- Directed by: Jatinder Mauhar
- Written by: Jatinder Mauhar
- Produced by: Karaj Gill, Jatin Sethi, Ashish Jain
- Starring: Ammy Virk; Dev Kharoud; Vikramjeet Virk; Kuljinder Singh Sidhu;
- Cinematography: Vineet Malhotra
- Music by: Bunty Bains
- Production companies: Rhythm Boyz Entertainment Naad Sstudios Miracle Pictures
- Release date: 9 June 2023;
- Running time: 140 mins
- Country: India
- Language: Punjabi

= Maurh =

2023 film by Jatinder Mauhar

Maurh: Lehndi Rutt Di Nayak is a 2023 Indian Punjabi-language period drama film directed by Jatinder Mauhar.

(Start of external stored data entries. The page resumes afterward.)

/-- **The physical step, from the two items.** Given `EscapeNonOscillation` (12238) and `BoundedResponse` (10924):
for `pinnedChain ω₂ lam β ·` (all `> 0`), `T > 0`, every family `Φ` satisfying the crux's representing hypothesis
and every friction `γ > 0`, the scaled contact transforms `N·∫_(t>0) Φ_N(t)·2t/(γ²+t²)² dt` converge.
[cite: KunduDharNarayan2009, arXiv:0809.4543 p. 3] -/
theorem cml_scaledTransforms_tendsto
    (hE : BoundaryEscapeDeficit.EscapeNonOscillation) (hB : OddSectorIrreversibility.BoundedResponse)
    {ω₂ lam β : ℝ} (hω : 0 < ω₂) (hl : 0 < lam) (hβ : 0 < β) {T : ℝ} (hT : 0 < T)
    (Φ : ℕ → ℝ → ℝ)
    (hΦ : ∀ N : ℕ, 2 ≤ N → Monotone (Φ N) ∧ (∀ s : ℝ, s ≤ 0 → Φ N s = 0) ∧ (∃ m : ℝ, ∀ s : ℝ, Φ N s ≤ m) ∧
      ∀ γ : ℝ, 0 < γ →
        (∀ (N' : ℕ) (T_L T_R : ℝ), 0 < T_L → 0 < T_R →
          ∀ μ ν : MeasureTheory.Measure (PhaseSpace N'),
            (pinnedChain ω₂ lam β γ).IsSteadyState N' T_L T_R μ →
            (pinnedChain ω₂ lam β γ).IsSteadyState N' T_L T_R ν → μ = ν) →
        ∀ μ : (N' : ℕ) → ℝ → ℝ → MeasureTheory.Measure (PhaseSpace N'),
          (∀ (N' : ℕ) (T_L T_R : ℝ), 0 < T_L → 0 < T_R →
            (pinnedChain ω₂ lam β γ).IsSteadyState N' T_L T_R (μ N' T_L T_R)) →
          Filter.Tendsto (fun δ : ℝ =>
            (pinnedChain ω₂ lam β γ).totalCurrent (μ N (T + δ / 2) (T - δ / 2)) / δ) (nhdsWithin 0 {(0 : ℝ)}ᶜ)
            (nhds (((N : ℝ) - 1) * γ * ∫ t in Set.Ioi (0 : ℝ), Φ N t * (2 * t / (γ ^ 2 + t ^ 2) ^ 2)))) :
    ∀ γ : ℝ, 0 < γ → ∃ L : ℝ,
      Tendsto (fun N : ℕ => (N : ℝ) * ∫ t in Set.Ioi (0 : ℝ), Φ N t * (2 * t / (γ ^ 2 + t ^ 2) ^ 2))
        atTop (𝓝 L) := by
  intro γ hγ
  have hU : ∀ (N : ℕ) (T_L T_R : ℝ), 0 < T_L → 0 < T_R → ∀ μ ν : Measure (PhaseSpace N),
      (pinnedChain ω₂ lam β γ).IsSteadyState N T_L T_R μ →
        (pinnedChain ω₂ lam β γ).IsSteadyState N T_L T_R ν → μ = ν :=
    nessUnique_proof ω₂ lam β γ hω hl hβ hγ
  classical
  set μc : (N : ℕ) → ℝ → ℝ → Measure (PhaseSpace N) := fun N T_L T_R =>
    if h : 0 < T_L ∧ 0 < T_R then
      Classical.choose (pinnedChain_exists_isSteadyState hω hl hβ hγ N h.1 h.2) else 0 with hμc
  have hμc' : ∀ (N : ℕ) (T_L T_R : ℝ), 0 < T_L → 0 < T_R →
      (pinnedChain ω₂ lam β γ).IsSteadyState N T_L T_R (μc N T_L T_R) := by
    intro N T_L T_R hL hR
    have h : 0 < T_L ∧ 0 < T_R := ⟨hL, hR⟩
    simp only [hμc, dif_pos h]
    exact Classical.choose_spec (pinnedChain_exists_isSteadyState hω hl hβ hγ N h.1 h.2)
  set I : ℕ → ℝ := fun N => ∫ t in Set.Ioi (0 : ℝ), Φ N t * (2 * t / (γ ^ 2 + t ^ 2) ^ 2) with hI
  set D : ℕ → ℝ := fun N => if 2 ≤ N then ((N : ℝ) - 1) * γ * I N else 0 with hDdef
  have hD2 : ∀ N : ℕ, 2 ≤ N → D N = ((N : ℝ) - 1) * γ * I N := fun N hN => by
    simp only [hDdef, if_pos hN]
  have hresp : ∀ N : ℕ, Tendsto (fun δ : ℝ =>
      (pinnedChain ω₂ lam β γ).totalCurrent (μc N (T + δ / 2) (T - δ / 2)) / δ) (𝓝[≠] 0) (𝓝 (D N)) := by
    intro N
    by_cases hN : 2 ≤ N
    · rw [hD2 N hN]
      exact (hΦ N hN).2.2.2 γ hγ hU μc hμc'
    · have hD0 : D N = 0 := by simp only [hDdef, if_neg hN]
      rw [hD0]
      have e : (fun δ : ℝ =>
          (pinnedChain ω₂ lam β γ).totalCurrent (μc N (T + δ / 2) (T - δ / 2)) / δ) = fun _ => 0 := by
        funext δ
        rw [cml_totalCurrent_eq_zero_of_lt_two _ hN, zero_div]
      rw [e]
      exact tendsto_const_nhds
  obtain ⟨Bd, hBd⟩ := hB ω₂ lam β γ hω hl hβ hγ hU μc hμc' T hT D hresp
  have hBd' : ∀ N : ℕ, |D N| ≤ Bd := fun N => hBd ⟨N, rfl⟩
  have hE' := hE ω₂ lam β γ hω hl hβ hγ T hT
  dsimp only at hE'
  obtain ⟨ℓ, hℓ⟩ := hE'
  have hDe : ∀ N : ℕ, 2 ≤ N → D N = ((N : ℝ) - 1) * γ * (1 - γ / T ^ 2 * ∫ u in Set.Ioi (0 : ℝ),
      if h : 0 < N then ∫ z, ((z.2 ⟨0, h⟩) ^ 2 - T) * (∫ y, ((y.2 ⟨0, h⟩) ^ 2 - T)
        ∂((pinnedChain ω₂ lam β γ).transitionKernel N T T u.toNNReal z))
        ∂((pinnedChain ω₂ lam β γ).gibbsMeasure N T) else 0) := by
    intro N hN
    have hN0 : 0 < N := lt_of_lt_of_le Nat.two_pos hN
    rw [responseCoeff_eq_escapeDeficit hω hl hβ hγ hU μc hμc' hT hN0 (hresp N)]
    simp only [dif_pos hN0]
  have hℓD : Tendsto (fun N : ℕ => ((D N : ℝ) : EReal)) atTop (𝓝 ℓ) := by
    refine hℓ.congr' ?_
    filter_upwards [eventually_ge_atTop 2] with N hN
    rw [hDe N hN]
  obtain ⟨Lr, hLr⟩ := cml_exists_tendsto_of_ereal_tendsto_of_abs_le D hℓD hBd'
  refine ⟨Lr * (1 * γ⁻¹), ?_⟩
  have hfrac : Tendsto (fun N : ℕ => (N : ℝ) / ((N : ℝ) + (-1 : ℝ))) atTop (𝓝 1) :=
    tendsto_natCast_div_add_atTop (-1 : ℝ)
  have h2 : Tendsto (fun N : ℕ => D N * ((N : ℝ) / ((N : ℝ) + (-1 : ℝ)) * γ⁻¹)) atTop
      (𝓝 (Lr * (1 * γ⁻¹))) :=
    hLr.mul (hfrac.mul tendsto_const_nhds)
  refine h2.congr' ?_
  filter_upwards [eventually_ge_atTop 2] with N hN
  rw [hD2 N hN]
  have hN1 : (N : ℝ) + (-1 : ℝ) ≠ 0 := by
    have : (2 : ℝ) ≤ (N : ℝ) := by exact_mod_cast hN
    linarith
  have hγ0 : γ ≠ 0 := hγ.ne'
  have alg : ∀ J : ℝ,
      ((N : ℝ) - 1) * γ * J * ((N : ℝ) / ((N : ℝ) + (-1 : ℝ)) * γ⁻¹) = (N : ℝ) * J := by
    intro J
    field_simp
    ring
  exact alg _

The movie stars Ammy Virk, Dev Kharoud and Vikramjeet Virk in the major roles. It was released on June 9, 2023.

==Plot==
Maurh is based on the lives of Jeon and Kishna Maurh, who had risen against the oppression of both the British and zamindars in pre-partition Punjab. Unable to tolerate humiliation of their family, Kishna joins the bandits. When Kishna is executed by the Brits, Jeona takes up arms to fight for his people. Maurh is a tale of revenge, betrayal and valour.

==Cast==
- Ammy Virk as Jeona Maurh
- Dev Kharoud as Kishna Maurh
- Vikramjeet Virk as Ahmed Dogar
- Amiek Virk as John Hurton
- Kuljinder Singh Sidhu as Jaimal
- Marc Randhawa as Chatra
- Naiqra Kaur as Parsinni
- Richa Bhatt as Bishni
- Baljinder Kaur as Santi
- Jarnail Singh as Atra
- Sunny Sandhu as Sattu
- Jodhan Raj as Mukandi
- Baljinder singh Darapuri as Vichola
- Sikander Ghuman as Raja Raghbir Singh

==Production==
The film was earlier titled Jatt Jeona Morh. It was later renamed Maurh. The shooting of the film started in November 2022.
==Release==
===Theatrical===
Maurh was theatrically released on June 9, 2023.
===Home Video===
The film is slated for a digital premiere on ZEE5.

==Reception==
===Critical===
The film received mostly positive response from critics.
Rating the film 3.5 out of 5, The Indian Express commented, “With mostly light-hearted comedies and dramas to his credit so far, Virk proves that he can shine as an action hero as well.” PTC Punjabi commented, “For those who desire for a thought-provoking and compelling cinematic experience, 'Maurh' is a must-watch.”
Kiddaan.com questioned the screenplay of the film.
===Box Office===
Despite glowing reviews and a superstar cast, Maurh opened to a lukewarm response at the box office. It collected 2.5 crore in the first weekend.

==Marketing==
The trailer of the movie was launched on May 28, 2023.